## Exercise goal
Your answer must consist of exactly the lines below, starting with the line with "(a flux-bounded singularity" and going on through the line with "ε-regularised form), the", and nothing else.
══ Records for processing
/-!
Route: PlanarFoldFlux

CLOSED (superseded) 2026-08-16T15:59:41Z by planner-plan-lens-NavierStokesRegularity-strengthen-v2-0 — reason: superseded:route-NavierStokesRegularity-SlicedKelvin — superseded by route-NavierStokesRegularity-SlicedKelvin — note: DUPLICATE BY RACE (opener's own close, 9 min after open): route-NavierStokesRegularity-SlicedKelvin (plan-novel seat, opened 2026-08-16T15:46Z, rev 3, crux-only closes native OK) realises the SAME spine card planar-fold-law-unsigned-flux with the same lever (unsigned planar vorticity flux + fold law. The file is kept as the record of this route; refuted decls are indexed as negative knowledge (`ledger negatives`).

# Route PlanarFoldFlux — Clay (A) with a bounded critical invariant — unsigned planar vorticity flux
and its 1-D fold law

STRENGTHEN lens (inventor's paradox): prove MORE than Clay (A) — prove that the physical solution
never blows up AND carries a
BOUNDED CRITICAL INVARIANT, the unsigned planar vorticity flux Φ_n(c,t) := ∫_{x·n=c} |ω(x,t)·n| dH²
(dimension 0: invariant under
u ↦ λu(λx,λ²t); ∫Φ_n dc = ‖ω·n‖_{L¹} is a-priori bounded by Constantin1990). S⁺ := for every ν>0 and
every classical Leray–Hopf solution
from a rapidly decaying datum on [0,T): sup_{|n|=1, c, t<T} Φ_n(c,t) < ∞ (K1, PlanarFluxBound) and
bounded planar flux forbids blow-up at T
(K2, BoundedFluxExtends). S⁺ ⇒ NoBlowup ⇒ Clay (A) by the proved shared frame NoBlowupToClay. The
extra structure that makes S⁺ attackable
and the bare summit not: on every FIXED plane transport and vortex stretching cancel identically in
the budget of Φ_n (Kelvin's theorem read
in L¹ on a plane), leaving the 1-D heat operator in the height c, a nodal annihilation term, and ONE
inertial source — folds of vortex lines
pushed through the plane (card planar-fold-law-unsigned-flux, critic-graded new-mechanism
2026-08-16). X = PlanarFluxBound ∧ BoundedFluxExtends.
Lean: `PlanarFluxBound ∧ BoundedFluxExtends` where each conjunct is the one-line Prop of its crux
block below (elaborated, Sketch.lean rc 0).

## Assembly
Pure logic (sorry-free in Sketch.lean and glue.lean): fix ν, T, u, p with the three hypotheses;
PlanarFluxBound gives the uniform flux bound M,
BoundedFluxExtends turns it into a smooth extension past T; hence no blow-up at any T, and
NoBlowupToClay (proved) gives NavierStokesRegularity.

Rationale: WHY THIS LINE. FOLD LAW (exact; f := ω·n, Z_c := {f=0}∩Π_{n,c}): ∂_tΦ_n = ν∂_c²Φ_n −
2ν∫_{Z_c}|∇f|²/|∇_∥f| dH¹ − 2∫_{Z_c}(u·n)(ω_∥·ν_Z) dH¹ — the transport term
−∂_c∫(u·n)|f| and the stretching term +∂_c∫(u·n)|f| + (jump on Z_c) cancel (via ∇_∥·ω_∥ = −∂_n f,
div ω = 0), so the only inertial content of
the growth of a critical quantity is the FOLD SOURCE on tangency curves; the 1-D heat kernel in c
supplies exactly the (νt)^{-1/2} that
separates the energy-class a-priori bound ‖ω‖_{L^∞_tL¹} (Constantin1990, dimension −1) from
dimension 0, putting the a-priori side one
half-derivative (L^{2,1}_t of the fold-creation rate) from closure, and the direction-averaged fold
creation is priced by ∫|u||ω||∇ξ|
(coarea; Constantin's direction gradient). Imported: the polarity-inversion-line flux budget of a
frozen-in field from solar MHD
(doi:10.1086/498638 eqs. (1),(2),(4)) for the kinematics, 1-D parabolic smoothing, Liouville
rigidity for ancient solutions in a NEW hypothesis
class (vorticity uniformly L¹ on planes, scale-invariant hence inherited by blow-up limits;
KNSS2009, SereginSverak2009, arXiv161009464).
None of the 52 open routes slices Kelvin's theorem by a fixed foliation or has an evolution law for
an unsigned vorticity flux: ThreadingFlux
uses an unsigned RADIAL flux through small spheres only as a dichotomy (no law), HardyPointSink
direction-averages plane integrals of |u|²,
DirectionDissipationQuantum/DirectionEnergy use |∇ξ| as an ε-regularity pivot (smallness),
TautLoopKelvin works with signed circulation at
material loops. Negatives index (3 refuted statements: AdiabaticEddy corrector, SymmetryModuliCount
finite tangent moduli, Blowup Clay
non-uniqueness) is untouched by any item here.

RANKED CRUXES. #2 PlanarFluxBound (crux) — FOLD BUDGET (card K1): for every ν>0, T>0 and every
classical solution (u,p) of unforced NS on ℝ³×[0,T) that is Leray–Hopf from a rapidly decaying
datum, the unsigned planar vorticity flux ∫_{x·n=c}|curl u(t)·n| dH² is bounded uniformly over unit
normals n, heights c and times t<T; by the fold law it suffices that the fold-creation rate S⁺_n
lies in L^{2,1}(0,T) (the half-derivative upgrade of Constantin's L¹ bound). [difficulty:
open-problem] (why it might fail: critical a-priori bound: fold creation is only known in L^{8/9}_t
(via ∫|u||ω||∇ξ|), not L^{2,1}_t; a vortex sheet swept back and forth through one plane creates flux
with little direction bending; in turbulence Φ*/Φ(0) ~ Re^{1/2}, so only a datum-dependent bound can
hold.) [Constantin1990, Tao2011, KlapperYoung1995, doi:10.1086/498638]
#3 BoundedFluxExtends (crux) — BOUNDED FLUX FORBIDS BLOW-UP (card K2): a classical Leray–Hopf
solution from a rapidly decaying datum on ℝ³×[0,T) whose unsigned planar vorticity flux is bounded
uniformly in (n,c,t<T) extends smoothly past T. Intended proof: the hypothesis is scale-invariant,
so zooms of a flux-bounded singularity are bounded ancient mild solutions with vorticity uniformly
L¹ on planes (support PlanarFluxLiouville kills them), plus exclusion of fixed-circulation core
collapse; Type-I/DSS blow-up with a −2-homogeneous vorticity tail is excluded at once (log-divergent
flux on planes through the singular point). [difficulty: open-problem] (why it might fail: bounded
planar flux allows arbitrarily thin fixed-circulation tubes (Φ≈Γ), so the crux contains the
exclusion of Kelvin-compatible (fixed-Γ, Type-II) core collapse; no Liouville theorem is known under
an L¹-on-planes hypothesis; L∞-zooms may degenerate to constant flows.) [KNSS2009,
SereginSverak2009, arXiv161009464, BealeKatoMajda1984]
#9 NoBlowupToClay (support) — shared frame of the positive routes (stmt-NavierStokesRegularity-0055,
proved in tree): if every classical Leray–Hopf solution from a rapidly decaying datum extends past
every T, Fefferman's Clay (A) holds (Kato maximal-time dichotomy + singular point at a finite
maximal time). [difficulty: provable-now] [Leray1934, Fefferman2000]
#9 PlanarFluxLiouville (support) — LIOUVILLE IN THE PLANAR-L¹ CLASS (the rigidity half of
BoundedFluxExtends): a smooth bounded ancient mild solution of NS (ν = 1) on ℝ³×(−∞,0) whose
unsigned planar vorticity flux is bounded uniformly in (n,c,s<0) is spatially constant on every
slice. Corners: planar 2-D ancient flows and parallel shear flows lie in the class and are constant
by the known 2-D/caloric Liouville theorems; the linear-background (Craik–Criminale) witnesses that
kill vorticity-normalised zooms have infinite planar flux and are outside the class. [difficulty: L]
[KNSS2009, SereginSverak2009, arXiv161009464]
#9 PlanarFluxLocallyBounded (support) — GROUNDING (non-vacuity of the invariant): a classical
Leray–Hopf solution from a rapidly decaying datum on [0,T) has bounded unsigned planar vorticity
flux on every compact subinterval [0,T'] with T' < T (weak–strong uniqueness identifies it with the
physical solution, whose vorticity decays rapidly in space on compact time intervals inside the
lifespan). [difficulty: M] [Leray1934, BealeKatoMajda1984, Constantin1990]

TWO-LAYER PLAN. Foreseen glued splits (nothing filed now): PlanarFluxBound ⇐ FoldLaw (exact
identity, provable now) → HeatKernelFluxBound (Φ* ≤ Φ*(0) +
(πν)^{-1/2}∫(t−τ)^{-1/2}S⁺_n, provable now) → FoldCreationL21 (the critical estimate) →
PlanarFluxBound; BoundedFluxExtends ⇐ FluxBoundedZoom
(a flux-bounded singularity zooms to a NONCONSTANT bounded ancient mild solution in the planar-L¹
class, incl. the fixed-Γ collapse case) →
PlanarFluxLiouville → BoundedFluxExtends (k ≤ 3, depth 1).

KILL CRITERIA. A blow-up (any ν) refutes NoBlowup and hence one of the two cruxes: with divergent
planar flux it refutes PlanarFluxBound (close
refuted:PlanarFluxBound — the invariant was the wrong strengthening), with bounded flux it refutes
BoundedFluxExtends (close refuted:BoundedFluxExtends
and hand the flux-bounded witness to the negative routes as a Kelvin-compatible collapse). A
nonconstant smooth bounded ancient mild solution with
bounded planar flux refutes the support PlanarFluxLiouville only — pivot BoundedFluxExtends to 'zoom
limits of flux-bounded singularities' (restate).
NoBlowup proved elsewhere (TypeILiouville.TypeIliouvilleThesis, stmt-0054) moots the route; the fold
law and PlanarFluxLiouville remain of independent value.

NOT DECOMPOSED YET. The fold law itself (nodal curves Z_c, in-plane normal, H¹-integrals; its
ε-regularised form), the heat-kernel inequality (a) and the coarea
price ∫S⁺_n dn ≤ 4π∫|u||ω||∇ξ| are provable-now lemmas that provers attach with --supports
PlanarFluxBound (definition request below); the
Type-I tail lemma (a −2-homogeneous vorticity tail forces ∫^T (T−τ)^{-1/2}S⁺_n = ∞) and the
fixed-circulation collapse exclusion are layer-2
children of BoundedFluxExtends; no regime split (Type I / Type II) is filed at open.

CHEAPEST FALSIFIER. (i) An explicit nonconstant bounded ancient (e.g. steady or travelling-wave) NS
solution with vorticity uniformly L¹ on all planes would kill
PlanarFluxLiouville and the intended proof of BoundedFluxExtends — checked by hand: constants,
parallel shear/caloric flows and planar 2-D ancient
flows are in the class but constant (KNSS 2-D Liouville, bounded ancient caloric functions);
Beltrami/ABC and Oseen-type vortices are not ancient
and bounded; Craik–Criminale modes on linear backgrounds have infinite planar flux — no witness
found. (ii) DNS of Kerr antiparallel tubes /
Hou's axisymmetric datum tracking Φ*_n(t) against ‖ω‖_∞ (card kit jobs j004756/j004759 on random
data: Φ* ×1.5–2.0 while ‖ω‖_∞ ×6.6):
Φ* growing like a power of ‖ω‖_∞ in a near-singular scenario would kill the mechanism behind
PlanarFluxBound for that scenario.

NUMBERS. Dimension count: E, ∫∫|∇u|², sup_t‖ω‖_{L¹}, Tao's ‖u‖_{L¹_tL^∞} all have energy scaling
(dimension −1); Φ* has dimension 0. Turbulence
calibration: Φ* ~ U L² (ε/ν)^{1/2}/U… = Γ·Re^{1/2} with Γ = UL ~ Φ*(0) (finite per datum, unbounded
uniformly in Re). Type-I/DSS profile with
|y|^{-2} vorticity tail: Φ_n ≈ C log(1/(T−t)) on planes through the singular point (log-marginal).
Card numerics (kit j004756, N=96³, Re≈700):
enstrophy ×3.4, ‖ω‖_∞ ×6.6, Φ* ×1.5–2.0; fold creation / annihilation ≈ 1.4–1.8 at the maximising
plane. Items at open: 6 (2 cruxes, 3 supports, assembly).

DEFINITION REQUESTS. `unsignedPlanarFlux (ω : ℝ³ → ℝ³) (n : ℝ³) (c : ℝ) : ℝ≥0∞ := ∫⁻ x in {x | ⟪x,n⟫
= c}, ‖⟪ω x, n⟫‖ₑ ∂μH[2]` and `foldCreation u ω n c` (the
ε-regularised source ∫(u·n) s_ε'(f) ω_∥·∇_∥f, ε→0) under
Summits/NavierStokesRegularity/NavierStokesRegularity/Theorems — to be filed after open with
`ledger workitem add --kind definition`; the items above inline the flux so they elaborate today
without them.

Novelty: Searches (2026-08-16): local `lit search` (searchd connection reset, rc 1, all session) and
OpenAlex/S2 (HTTP 429) unavailable; `lit search --source arxiv
"Hamilton Ivey pinching Navier-Stokes"` (0); `lit galaxy search --star all` ×4 ("pinching estimate
Navier-Stokes" 0, "enstrophy to energy ratio" 3 irrelevant,
"finitely many vertical Fourier modes" 0, "analyticity radius Kolmogorov" 0); full read of the 52
open route theses, the 157 idea cards (24 open, 133 closed),
`ledger negatives` (3), barrier catalogue file list; the spine card's own searches and its
mechanism-critic audit (2026-08-16T00:18Z: galaxy intelligent
'unsigned flux through fixed plane…' 30 rows solar MHD only; Welsch doi:10.1086/498638 read p.1103;
Constantin1990 pp.1–4; Tao2011 Prop. 52; KlapperYoung1995).
Nearest prior art found: Constantin1990 (doi:10.1007/bf02096982: sup_t‖ω‖_{L¹} and ∫∫|ω||∇ξ|², no
slicing, keeps ∫|ω||S|); doi:10.1086/498638 and
doi:10.1023/a:1025679813955 (PIL flux budget of a frozen-in magnetic field — the kinematic part of
the fold source); KlapperYoung1995 (unsigned flux of a
PASSIVE field grows at the topological-entropy rate); doi:10.1103/PhysRevLett.69.2654 (cancellation
exponent of a vorticity component, statistics only);
in-hub: ThreadingFlux (unsigned radial flux through spheres, dichotomy only), card
circulation-density-liouville (ball density, keeps stretching).
Delta: the heat-in-height fold law for VORTICITY under NS on a fixed plane foliation (transport +
stretching cance  [refs: 10.1086/498638, 10.1007/bf02096982:, 10.1023/a:1025679813955, 10.1103/PhysRevLett.69.2654, doi:10.1086/498638, doi:10.1007/bf02096982, doi:10.1023/a, doi:10.1103/PhysRevLett.69.2654, Constantin1990, Tao2011, KlapperYoung1995]

Barriers (technique_class: sliced-kelvin-unsigned-flux, liouville-rigidity): - technique_class: sliced-kelvin-unsigned-flux, liouville-rigidity
- Literature.Barriers.NavierStokesRegularity.TaoAveragedBlowup: evaded by construction — the fold
law uses pointwise vorticity transport, frozen-in flux and div ω = 0 and is FALSE for Tao's averaged
bilinear forms (no Kelvin theorem), so an argument through PlanarFluxBound cannot prove the (false)
averaged statement; Tao's footnote exempts L¹/L^∞ endpoint information.
- Literature.Barriers.NavierStokesRegularity.EnergySupercriticality: it applies to the goal
(PlanarFluxBound IS a critical a-priori bound); the bet is the dimension count — energy-class input
(S⁺ ∈ L¹_t, Constantin) plus the (νt)^{-1/2} of the 1-D heat kernel reaches dimension 0 exactly at
the L^{2,1}_t edge, which is not claimed free.
- Literature.Barriers.NavierStokesRegularity.NavierStokesInequalitySingularSolution: evaded — the
law uses the vorticity EQUATION (curl of the hidden force of a Scheffer/Ożański NSI solution enters
the plane budget), so it fails for the NSI class where singular examples live.
- Literature.Barriers.NavierStokesRegularity.LeraySelfSimilarBlowupExclusion: consistent corner —
self-similar profiles are log-marginal for Φ (a −2-homogeneous vorticity tail makes the planar flux
diverge like log(1/(T−t))), so the line reproves rather than contradicts the exclusion.
- Literature.Barriers.NavierStokesRegularity.AxisymmetricTypeIExclusion: consistent corner —
axisymmetric no-swirl flows have no fold source on meridional planes

History (route lifecycle, newest last):
- 2026-08-16T15:59:41Z · CLOSED superseded — superseded:route-NavierStokesRegularity-SlicedKelvin (planner-plan-lens-NavierStokesRegularity-strengthen-v2-0)

sub-problem: NavierStokesRegularity · status: closed(superseded) · opened planner-plan-lens-NavierStokesRegularity-strengthen-v2-0 2026-08-16T15:54:10Z · rev 0 · ledger route-NavierStokesRegularity-PlanarFoldFlux
GENERATED by the gate from the ledger (D-0016/17). Provers cite these decls: `theorem foo : Summit.NavierStokesRegularity.NavierStokesRegularity.Theses.PlanarFoldFlux.<Decl> := …` in Summits/NavierStokesRegularity/NavierStokesRegularity/Theorems/<Name>.lean.
-/

namespace Summit.NavierStokesRegularity.NavierStokesRegularity.Theses.PlanarFoldFlux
════
## Answer section
(a flux-bounded singularity zooms to a NONCONSTANT bounded ancient mild solution in the planar-L¹
class, incl. the fixed-Γ collapse case) →
PlanarFluxLiouville → BoundedFluxExtends (k ≤ 3, depth 1).

KILL CRITERIA. A blow-up (any ν) refutes NoBlowup and hence one of the two cruxes: with divergent
planar flux it refutes PlanarFluxBound (close
refuted:PlanarFluxBound — the invariant was the wrong strengthening), with bounded flux it refutes
BoundedFluxExtends (close refuted:BoundedFluxExtends
and hand the flux-bounded witness to the negative routes as a Kelvin-compatible collapse). A
nonconstant smooth bounded ancient mild solution with
bounded planar flux refutes the support PlanarFluxLiouville only — pivot BoundedFluxExtends to 'zoom
limits of flux-bounded singularities' (restate).
NoBlowup proved elsewhere (TypeILiouville.TypeIliouvilleThesis, stmt-0054) moots the route; the fold
law and PlanarFluxLiouville remain of independent value.

NOT DECOMPOSED YET. The fold law itself (nodal curves Z_c, in-plane normal, H¹-integrals; its
ε-regularised form), the heat-kernel inequality (a) and the coarea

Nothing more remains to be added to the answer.